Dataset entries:
╔══

import Literature.NumberTheory.EllipticCurves.Kato2004.LocalIwasawaCohomologyPoitouTateProofs

set_option linter.dupNamespace false

/-!
# Cert48 — crux-triage r1 seat 1, GEN 48: kernel pre-vet of the KEY STEP of w3 GEN 7's announced split
`V♭⁻ ⟺ G11⁻ ∧ MU13⁻` (HOME STATUS 17:23Z) of the registered memo stub `stub_muFreeValue_negDisc_two` (v24 4921f2ec).

Abstract, cone-free, every `p`: over `Λ = IwasawaAlgebra p`, for a `Λ`-module `H` (read: `𝐇¹_Γ(T_pW)`), an element `z : H`
(read: the GENUINE Euler-system / zeta class) with `H ⧸ Λ∙z` finitely generated over `ℤ_p` (read: MU13⁻, «μ(𝐇¹_Γ/Λz) = 0»), and a
`Λ`-linear functional `f : H → Λ` (read: `col ∘ loc₂`, the (p)-normalised ordinary-kernel functional composed with localisation),
a value `f y ∉ (p)` on SOME class `y` (read: what G11⁻ + PUB-torsion + Poitou–Tate exactness give through p733613's
`exists_notMem_col_loc_of_poitouTate_of_moduleFinite`) forces `f z ∉ (p)` on the genuine class `z` (read: V♭⁻'s value clause).
The proof is ONE application of the tree's X-monic lemma `mem_augIdealP_of_addMonoidHom_of_moduleFinite` (p733613, Washington §13.2)
to the quotient map `H → H ⧸ Λ∙z`, plus primality of `(p)` only implicitly (inside that lemma).

So the (⇐) half of the split is KERNEL modulo {p729889 (PT-exact), PUB (torsion), p733613}; the (⇒) half is
V♭⁻ ⇒ F1μι⁻ ⇒ μ(X) = 0 (= G11⁻, landed road p727801 → p720644 → `mu_eq_zero_of_iotaNegDisc`) and V♭⁻ ⇒ MU13⁻ (needs `f` injective on
`H`: torsion-free rank-one `𝐇¹_Γ`, Kato 12.4, + Λ/(g) f.g./ℤ_p for g ∉ (p) — Weierstrass; not certified here).
COROLLARY (third theorem): under MU13 and one μ-free value, `z ∉ (p)•H` — at `p = 2` this is the span clause `s ∉ augIdealP 2 • ⊤`
(«genuine class not 2-divisible in 𝐇¹_Γ») of the tree's socket 1 `CoreTheoremATwoResidue`, PROVED on `Δ < 0` (p669276); so on the
Δ<0 onto cell MU13⁻ feeds socket 1 and hence μ(X_fine) = 0 (the Y-summand of G11⁻) — inside the pair {G11⁻, MU13⁻} only G11⁻'s
coarse summand μ(C⁻) = 0 is independent information.
BSD is not proved by any of this; nothing here touches a registered stub's text.
-/

namespace Summit.BirchSwinnertonDyer.BirchSwinnertonDyer.Cruxes.OrdKatoHalfAtTwoIso.TriageCert48

open Literature.NumberTheory.EllipticCurves Literature.NumberTheory.EllipticCurves.Kato2004

variable {p : ℕ} [Fact p.Prime]

/-- **MU13 + one μ-free value ⟹ the μ-free value on the genuine class.** If `H ⧸ Λ∙z` is finitely generated over `ℤ_p` and a
`Λ`-linear `f : H → Λ` takes a value outside `(p)` somewhere, then `f z ∉ (p)`. [folklore; Washington §13.2 via p733613] -/
theorem notMem_augIdealP_of_moduleFinite_quotient_span
    {H : Type*} [AddCommGroup H] [Module (IwasawaAlgebra p) H] (z : H)
    (hfin : Module.Finite ℤ_[p]
      (RestrictScalars ℤ_[p] (IwasawaAlgebra p) (H ⧸ Submodule.span (IwasawaAlgebra p) ({z} : Set H))))
    (f : H →ₗ[IwasawaAlgebra p] IwasawaAlgebra p) (y : H) (hy : f y ∉ IwasawaAlgebra.augIdealP p) :
    f z ∉ IwasawaAlgebra.augIdealP p := by
  intro hz
  apply hy
  refine mem_augIdealP_of_addMonoidHom_of_moduleFinite hfin
    ((Submodule.span (IwasawaAlgebra p) ({z} : Set H)).mkQ.toAddMonoidHom) ?_ f ?_ y
  · intro c x
    exact (Submodule.span (IwasawaAlgebra p) ({z} : Set H)).mkQ.map_smul (PowerSeries.C c) x
  · intro x hx
    have hx' : x ∈ Submodule.span (IwasawaAlgebra p) ({z} : Set H) := by
      simpa [Submodule.mkQ_apply, Submodule.Quotient.mk_eq_zero] using hx
    obtain ⟨a, rfl⟩ := Submodule.mem_span_singleton.mp hx'
    rw [map_smul, smul_eq_mul]
    exact Ideal.mul_mem_left _ a hz

/-- The same, phrased as the announced door shape: «MU13 ∧ (∃ y, f y ∉ (p)) → f z ∉ (p)». -/
theorem valueClause_of_MU13_of_exists_value
    {H : Type*} [AddCommGroup H] [Module (IwasawaAlgebra p) H] (z : H)
    (hMU13 : Module.Finite ℤ_[p]
      (RestrictScalars ℤ_[p] (IwasawaAlgebra p) (H ⧸ Submodule.span (IwasawaAlgebra p) ({z} : Set H))))
    (f : H →ₗ[IwasawaAlgebra p] IwasawaAlgebra p) (hval : ∃ y : H, f y ∉ IwasawaAlgebra.augIdealP p) :
    f z ∉ IwasawaAlgebra.augIdealP p := by
  obtain ⟨y, hy⟩ := hval
  exact notMem_augIdealP_of_moduleFinite_quotient_span z hMU13 f y hy

/-- Converse bookkeeping (trivial half of «lossless»): if `f z ∉ (p)` then of course some class has a μ-free value. -/
theorem exists_value_of_valueClause
    {H : Type*} [AddCommGroup H] [Module (IwasawaAlgebra p) H] (z : H)
    (f : H →ₗ[IwasawaAlgebra p] IwasawaAlgebra p) (hz : f z ∉ IwasawaAlgebra.augIdealP p) :
    ∃ y : H, f y ∉ IwasawaAlgebra.augIdealP p := ⟨z, hz⟩

/-- **MU13 + one μ-free value ⟹ socket 1's divisibility hypothesis «`z ∉ p·H`».** A `Λ`-linear functional maps `(p)•H`
into `(p)`, so under MU13 the genuine class `z` cannot lie in `(p)•H` (read at `p = 2`: `z ∉ 2·𝐇¹_Γ`, the span clause
`s ∉ augIdealP 2 • ⊤` of the tree's socket 1 `CoreTheoremATwoResidue`, a THEOREM on `Δ < 0`, p669276). [folklore] -/
theorem notMem_augIdealP_smul_top_of_MU13_of_exists_value
    {H : Type*} [AddCommGroup H] [Module (IwasawaAlgebra p) H] (z : H)
    (hMU13 : Module.Finite ℤ_[p]
      (RestrictScalars ℤ_[p] (IwasawaAlgebra p) (H ⧸ Submodule.span (IwasawaAlgebra p) ({z} : Set H))))
    (f : H →ₗ[IwasawaAlgebra p] IwasawaAlgebra p) (hval : ∃ y : H, f y ∉ IwasawaAlgebra.augIdealP p) :
    z ∉ IwasawaAlgebra.augIdealP p • (⊤ : Submodule (IwasawaAlgebra p) H) := by
  intro hz
  apply valueClause_of_MU13_of_exists_value z hMU13 f hval
  have h1 : f z ∈ (IwasawaAlgebra.augIdealP p • (⊤ : Submodule (IwasawaAlgebra p) H)).map f :=
    Submodule.mem_map_of_mem hz
  rw [Submodule.map_smul''] at h1
  refine (Submodule.smul_le.mpr ?_) h1
  intro r hr n _
  rw [smul_eq_mul]
  exact Ideal.mul_mem_right n _ hr

end Summit.BirchSwinnertonDyer.BirchSwinnertonDyer.Cruxes.OrdKatoHalfAtTwoIso.TriageCert48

╚══

## What is expected:
All lines from the one containing "intro r hr n _" through the end of the data, and no others, are to be given again word for word.

## Written answer:
  intro r hr n _
  rw [smul_eq_mul]
  exact Ideal.mul_mem_right n _ hr

end Summit.BirchSwinnertonDyer.BirchSwinnertonDyer.Cruxes.OrdKatoHalfAtTwoIso.TriageCert48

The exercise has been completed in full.